Dziękujemy firmie WiR Łopuszno za pomoc w zbieraniu materiałów.

Sławomir Rutka 16 kwietnia 2008 roku skończy 33 lata. Wychowanek Prochu Pionki myśli już powoli o piłkarskiej emeryturze. Karierę chciałby zakończyć w Koronie.
"Łyda" to jeden z tych, który przeszedł z Koroną od trzeciej ligi do ekstraklasy.

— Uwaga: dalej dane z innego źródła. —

import Literature.Analysis.Calculus.HadamardSndParam
import Literature.Topology.FourManifolds.MorseLemma
import HarnessLib

/-!
# The fibrewise Morse lemma: Morse coordinates depending smoothly on a parameter

Topic `Literature/Topology/FourManifolds` (towards fold charts at generic indefinite fold
points; Step B–C of the parametric Morse lemma with `k` fibre variables, cf.
`SuspendedFamilyFoldChart.lean` for `k = 1`).  Let `g : ℝ × ℝᵏ → ℝ` be a `C^∞` family of
functions of `u ∈ ℝᵏ` with the zero section critical: `g (t, 0) = 0` and `∂ᵤ g (t, 0) = 0`
for all `t`, and with nondegenerate fibre Hessian `H = ∂ᵤ∂ᵤ g (t₀, 0)` at one parameter `t₀`.
Then near `(t₀, 0)` there are fibre coordinates `y (t, u) ∈ ℝᵏ`, `C^∞` in `(t, u)`, with
`y (t, 0) = 0`, `∂ᵤ y (t₀, 0)` invertible, and
`g (t, u) = -y₀² - ⋯ - y_{σ-1}² + y_σ² + ⋯ + y_{k-1}²`, `σ` the index of `H`
(`exists_fibrewiseMorseCoords`).  Proof (Hirsch, *Differential Topology*, Ch. 6 §1, proof of
Thm. 1.1, run with a parameter): `g (t, u) = B(t, u)(u, u)` with the smooth symmetric fibre
Hadamard form `B` (`Literature.Analysis.Calculus.fibreHadamardSnd`, `HadamardSndParam.lean`),
`B(t₀, 0) = ½ H`; Hirsch's lemma
(`Literature.Topology.FourManifolds.exists_contDiffOn_bilinearComp_eq`) gives `P` smooth near
`B₀ = B(t₀, 0)` with `B(u, v) = B₀(P(B) u, P(B) v)`, so `θ (t, u) = P(B(t, u)) u` satisfies
`g = B₀(θ, θ)`, and sorted Sylvester coordinates `Λ` of `B₀`
(`Literature.Topology.FourManifolds.exists_continuousLinearEquiv_eq_sum_sq`) give `y = Λ ∘ θ`.
Everything is PROVED; no named fact.

## References

* M. W. Hirsch, *Differential Topology* (1976), Ch. 6 §1, Thm. 1.1 and Lemma p. 145.
  [HirschDT1976]
* R. İ. Baykur, O. Saeki, *Simplifying indefinite fibrations on 4-manifolds*, arXiv:1705.11169,
  §2.1 (real normal form of a fold). [BaykurSaeki2017]
-/

noncomputable section

-- Instance search through the tower `E →L[ℝ] E →L[ℝ] ℝ` needs one more level of pending depth,
-- as in `MorseLemma.lean` and `HadamardLemma.lean`.
set_option maxSynthPendingDepth 2

open Set Function Filter Module
open scoped Topology ContDiff

namespace Literature.Topology.FourManifolds

/-- Local notation: `𝔼 n` is the model Euclidean space `EuclideanSpace ℝ (Fin n)`. -/
local notation "𝔼 " n:arg => EuclideanSpace ℝ (Fin n)

variable {k : ℕ}

/-! ### The fibre Hessian -/

/-- **The fibre Hessian** of `g : ℝ × ℝᵏ → ℝ` at `x`: the continuous bilinear form
`(a, b) ↦ D²g(x) (0, a) (0, b)` on `ℝᵏ`. [folklore] -/
def fibreHessian (g : ℝ × 𝔼 k → ℝ) (x : ℝ × 𝔼 k) : 𝔼 k →L[ℝ] 𝔼 k →L[ℝ] ℝ :=
  (fderiv ℝ (fderiv ℝ g) x).bilinearComp (ContinuousLinearMap.inr ℝ ℝ (𝔼 k))
    (ContinuousLinearMap.inr ℝ ℝ (𝔼 k))

/-- `fibreHessian g x a b = D²g(x) (0, a) (0, b)`. [folklore] -/
@[simp] theorem fibreHessian_apply (g : ℝ × 𝔼 k → ℝ) (x : ℝ × 𝔼 k) (a b : 𝔼 k) :
    fibreHessian g x a b = fderiv ℝ (fderiv ℝ g) x ((0 : ℝ), a) ((0 : ℝ), b) := by
  simp [fibreHessian]

/-! ### Fibrewise Morse coordinates -/

/-- **The fibrewise Morse lemma.**  Let `g : ℝ × ℝᵏ → ℝ` be `C^∞` with `g (t, 0) = 0` and
`∂ᵤ g (t, 0) = 0` for all `t` (the zero section is critical), and let the fibre Hessian
`fibreHessian g (t₀, 0)` be nondegenerate, of negative index of inertia `σ`.  Then there are
an open `W ∋ (t₀, 0)`, a map `y : W → ℝᵏ`, `C^∞` on `W`, and a linear automorphism `Λ` of `ℝᵏ`
with `y (t, 0) = 0`, `∂ᵤ y (t₀, 0) = Λ`, and
`g (t, u) = -(y₀² + ⋯ + y_{σ-1}²) + (y_σ² + ⋯ + y_{k-1}²)` on `W` (the sums over the
coordinates `i < σ` and `σ ≤ i` of `y (t, u)`).
[cite: HirschDT1976, Ch. 6 §1, Thm. 1.1 (proof, pp. 145–146)] -/
theorem exists_fibrewiseMorseCoords {g : ℝ × 𝔼 k → ℝ} (hg : ContDiff ℝ ∞ g)
    (h0 : ∀ t, g (t, 0) = 0) (h1 : ∀ (t : ℝ) (a : 𝔼 k), fderiv ℝ g (t, 0) ((0 : ℝ), a) = 0)
    {t₀ : ℝ} (hH : ∀ a : 𝔼 k, (∀ b, fibreHessian g (t₀, 0) a b = 0) → a = 0) :
    ∃ (W : Set (ℝ × 𝔼 k)) (y : ℝ × 𝔼 k → 𝔼 k) (Λ : 𝔼 k ≃L[ℝ] 𝔼 k),
      IsOpen W ∧ ((t₀, (0 : 𝔼 k)) : ℝ × 𝔼 k) ∈ W ∧ ContDiffOn ℝ ∞ y W ∧
      (∀ t : ℝ, ((t, (0 : 𝔼 k)) : ℝ × 𝔼 k) ∈ W → y (t, 0) = 0) ∧
      HasFDerivAt (fun u : 𝔼 k => y (t₀, u)) (Λ : 𝔼 k →L[ℝ] 𝔼 k) 0 ∧
      ∀ p ∈ W, g p =
        - ∑ i ∈ Finset.univ.filter (fun i : Fin k =>
              i.val < sigNeg ((fibreHessian g (t₀, 0)).toBilinForm).toQuadraticMap), (y p i) ^ 2
        + ∑ i ∈ Finset.univ.filter (fun i : Fin k =>
              sigNeg ((fibreHessian g (t₀, 0)).toBilinForm).toQuadraticMap ≤ i.val),
            (y p i) ^ 2 := by
  have h2 : (2 : WithTop ℕ∞) ≤ ∞ := WithTop.coe_le_coe.2 le_top
  -- the fibre Hadamard form `B`: smooth, symmetric, `g (t, u) = B (t, u) u u`, `B₀ = ½ H`
  set B : ℝ × 𝔼 k → (𝔼 k →L[ℝ] 𝔼 k →L[ℝ] ℝ) :=
    Literature.Analysis.Calculus.fibreHadamardSnd g with hB
  have hBs : ContDiff ℝ ∞ B := Literature.Analysis.Calculus.contDiff_fibreHadamardSnd hg
  have hBsymm : ∀ (p : ℝ × 𝔼 k) (u v : 𝔼 k), B p u v = B p v u := fun p u v => by
    obtain ⟨t, w⟩ := p
    exact Literature.Analysis.Calculus.fibreHadamardSnd_symm hg h2 t w u v
  have hgB : ∀ p : ℝ × 𝔼 k, g p = B p p.2 p.2 := fun p => by
    obtain ⟨t, u⟩ := p
    exact Literature.Analysis.Calculus.eq_fibreHadamardSnd_of_isCritical hg h2 (h0 t) (h1 t) u
  set B₀ : 𝔼 k →L[ℝ] 𝔼 k →L[ℝ] ℝ := B (t₀, 0) with hB₀
  have hB₀H : B₀ = (2⁻¹ : ℝ) • fibreHessian g (t₀, 0) := by
    ext a b
    rw [hB₀, hB, Literature.Analysis.Calculus.fibreHadamardSnd_apply_zero]
    simp
  have hB₀symm : ∀ u v, B₀ u v = B₀ v u := hBsymm _
  have hB₀nd : ∀ u, (∀ v, B₀ u v = 0) → u = 0 := by
    intro u hu
    refine hH u fun v => ?_
    have := hu v
    rw [hB₀H] at this
    simpa using this
  -- Hirsch's lemma and sorted Sylvester coordinates for `B₀`
  obtain ⟨N, P, hNo, hB₀N, hPs, hPB₀, hPeq⟩ := exists_contDiffOn_bilinearComp_eq B₀ hB₀symm hB₀nd
  obtain ⟨Λ, hΛ⟩ := exists_continuousLinearEquiv_eq_sum_sq B₀ hB₀symm hB₀nd (n := k)
    finrank_euclideanSpace_fin
  have hσ : sigNeg ((B₀.toBilinForm).toQuadraticMap) =
      sigNeg (((fibreHessian g (t₀, 0)).toBilinForm).toQuadraticMap) := by
    rw [hB₀H, toQuadraticMap_toBilinForm_smul, sigNeg_smul_of_pos _ (by norm_num)]
  -- `W`, `θ`, `y`
  set W : Set (ℝ × 𝔼 k) := B ⁻¹' N with hW
  have hWo : IsOpen W := hNo.preimage hBs.continuous
  have hW₀ : ((t₀, (0 : 𝔼 k)) : ℝ × 𝔼 k) ∈ W := hB₀N
  set θ : ℝ × 𝔼 k → 𝔼 k := fun p => P (B p) p.2 with hθ
  set y : ℝ × 𝔼 k → 𝔼 k := fun p => Λ (θ p) with hy
  have hPB : ContDiffOn ℝ ∞ (fun p => P (B p)) W := hPs.comp hBs.contDiffOn fun p hp => hp
  have hθs : ContDiffOn ℝ ∞ θ W := hPB.clm_apply contDiffOn_snd
  have hys : ContDiffOn ℝ ∞ y W := Λ.contDiff.comp_contDiffOn hθs
  refine ⟨W, y, Λ, hWo, hW₀, hys, ?_, ?_, ?_⟩
  · intro t _
    simp [hy, hθ]
  · -- `∂ᵤ θ (t₀, 0) = P B₀ = 1`, hence `∂ᵤ y (t₀, 0) = Λ`
    have hc : DifferentiableAt ℝ (fun u : 𝔼 k => P (B (t₀, u))) 0 := by
      have h : ContDiffAt ℝ ∞ (fun u : 𝔼 k => P (B (t₀, u))) 0 :=
        (hPB.contDiffAt (hWo.mem_nhds hW₀)).comp 0 (contDiff_prodMk_right t₀).contDiffAt
      exact h.differentiableAt (by simp)
    have hθd : HasFDerivAt (fun u : 𝔼 k => θ (t₀, u)) (ContinuousLinearMap.id ℝ (𝔼 k)) 0 := by
      have h := hc.hasFDerivAt.clm_apply (hasFDerivAt_id (0 : 𝔼 k))
      refine h.congr_fderiv ?_
      ext v
      simp [← hB₀, hPB₀]
    have hyd := (Λ : 𝔼 k →L[ℝ] 𝔼 k).hasFDerivAt.comp (0 : 𝔼 k) hθd
    exact hyd.congr_fderiv (by ext v; simp)
  · intro p hp
    have hpeq : g p = B₀ (θ p) (θ p) := by
      rw [hgB p]
      exact (hPeq (B p) hp (hBsymm p) p.2 p.2).symm
    rw [hpeq, hΛ (θ p), ← hσ]

end Literature.Topology.FourManifolds

end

Do kieleckiego klubu wrócił wiosną 2003 roku, za kadencji trenera Dariusza Wdowczyka. Był wtedy zawodnikiem Widzewa Łódź wypożyczonym do ŁKS Łódź i choć miał propozycje z wyższych lig, to zdecydował się znów zagrać dla kieleckiej publiczności, bo jak mówił wtedy: "Koronie się nie odmawia".

PRZYSZEDŁ Z SEREMAKIEM
Rutka zawsze miał ogromny sentyment do "Koronki", a trafił do niej w 1997 roku z MG MZKS Kozienice, gdy kielczanie wywalczyli z trenerem Włodzimierzem Gąsiorem awans do drugiej ligi. Przyszedł wtedy z Kozienic z napastnikiem Grzegorzem Seremakiem i choć priorytetem był skuteczny Seremak, to karierę - jak się okazało nie tylko w Koronie - zrobił właśnie lewy obrońca. Był na tyle dobry, że w 1999 roku, gdy Korona spadała już z drugiej ligi, zainteresowała się nim Legia i "Łyda" przeniósł się do stołecznego klubu. Potem grał jeszcze w Widzewie Łódź, Ruchu Radzionków i ŁKS Łódź. Karierę chce jednak zakończyć w Koronie.

Sławomir Rutka

Sławomir Rutka

Urodzony 16 kwietnia 1975 roku. Jest wychowankiem Prochu Pionki. W ekstraklasie zadebiutował w 1999 roku w barwach Legii Warszawa. Gra na pozycji lewego obrońcy, bądź stopera. W ekstraklasie 69 meczów. Żona Anna, syn Bartosz sześć lat, córka Zuzanna dwa lata.

MOŻE W TYM ROKU
- Mam wielki sentyment do kieleckiego klubu - mówi "Łyda". - Tu właściwie zaczynała się moja przygoda z wielką piłką i tu chciałbym ją zakończyć. Kiedy? Może już w tym roku. Kontrakt z Koroną mam do czerwca. Jeśli trener Jacek Zieliński będzie mnie dalej potrzebował, to na pewno zostanę, bo nie czuję się jeszcze piłkarskim emerytem. Ale jeśli Korona nie będzie chciała mnie w następnym sezonie jako piłkarza, to może będzie mnie chciała jako trenera grup młodzieżowych. Podoba mi się praca szkoleniowca i chcę spróbować swoich sił właśnie jako trener. Mam zamiar w najbliższym czasie rozpocząć kurs na drugą klasę trenerską - mówi wychowanek Prochu Pionki.

POMÓGŁ, GDY BYŁO TRZEBA
Sławomir Rutka jest przywiązany do Korony jak rzadko który piłkarz i doceniają to włodarze klubu. "Łyda", który po awansie Korony do ekstraklasy grał w pierwszym składzie sporadycznie, już rok temu był zagrożony i zastanawiano się czy przedłużyć z nim kontrakt. Ale został i choć znów rzadko występował w pierwszoligowym składzie to na pewno się przydał, bo zagrał na lewej obronie, gdy kontuzjowany był Robert Bednarek. Teraz znów klub nie wystawił go na listę transferową, bo trener Jacek Zieliński, pamiętający go jeszcze ze wspólnych występów w Legii Warszawa, doskonale zna nie tylko piłkarskie walory tego piłkarza.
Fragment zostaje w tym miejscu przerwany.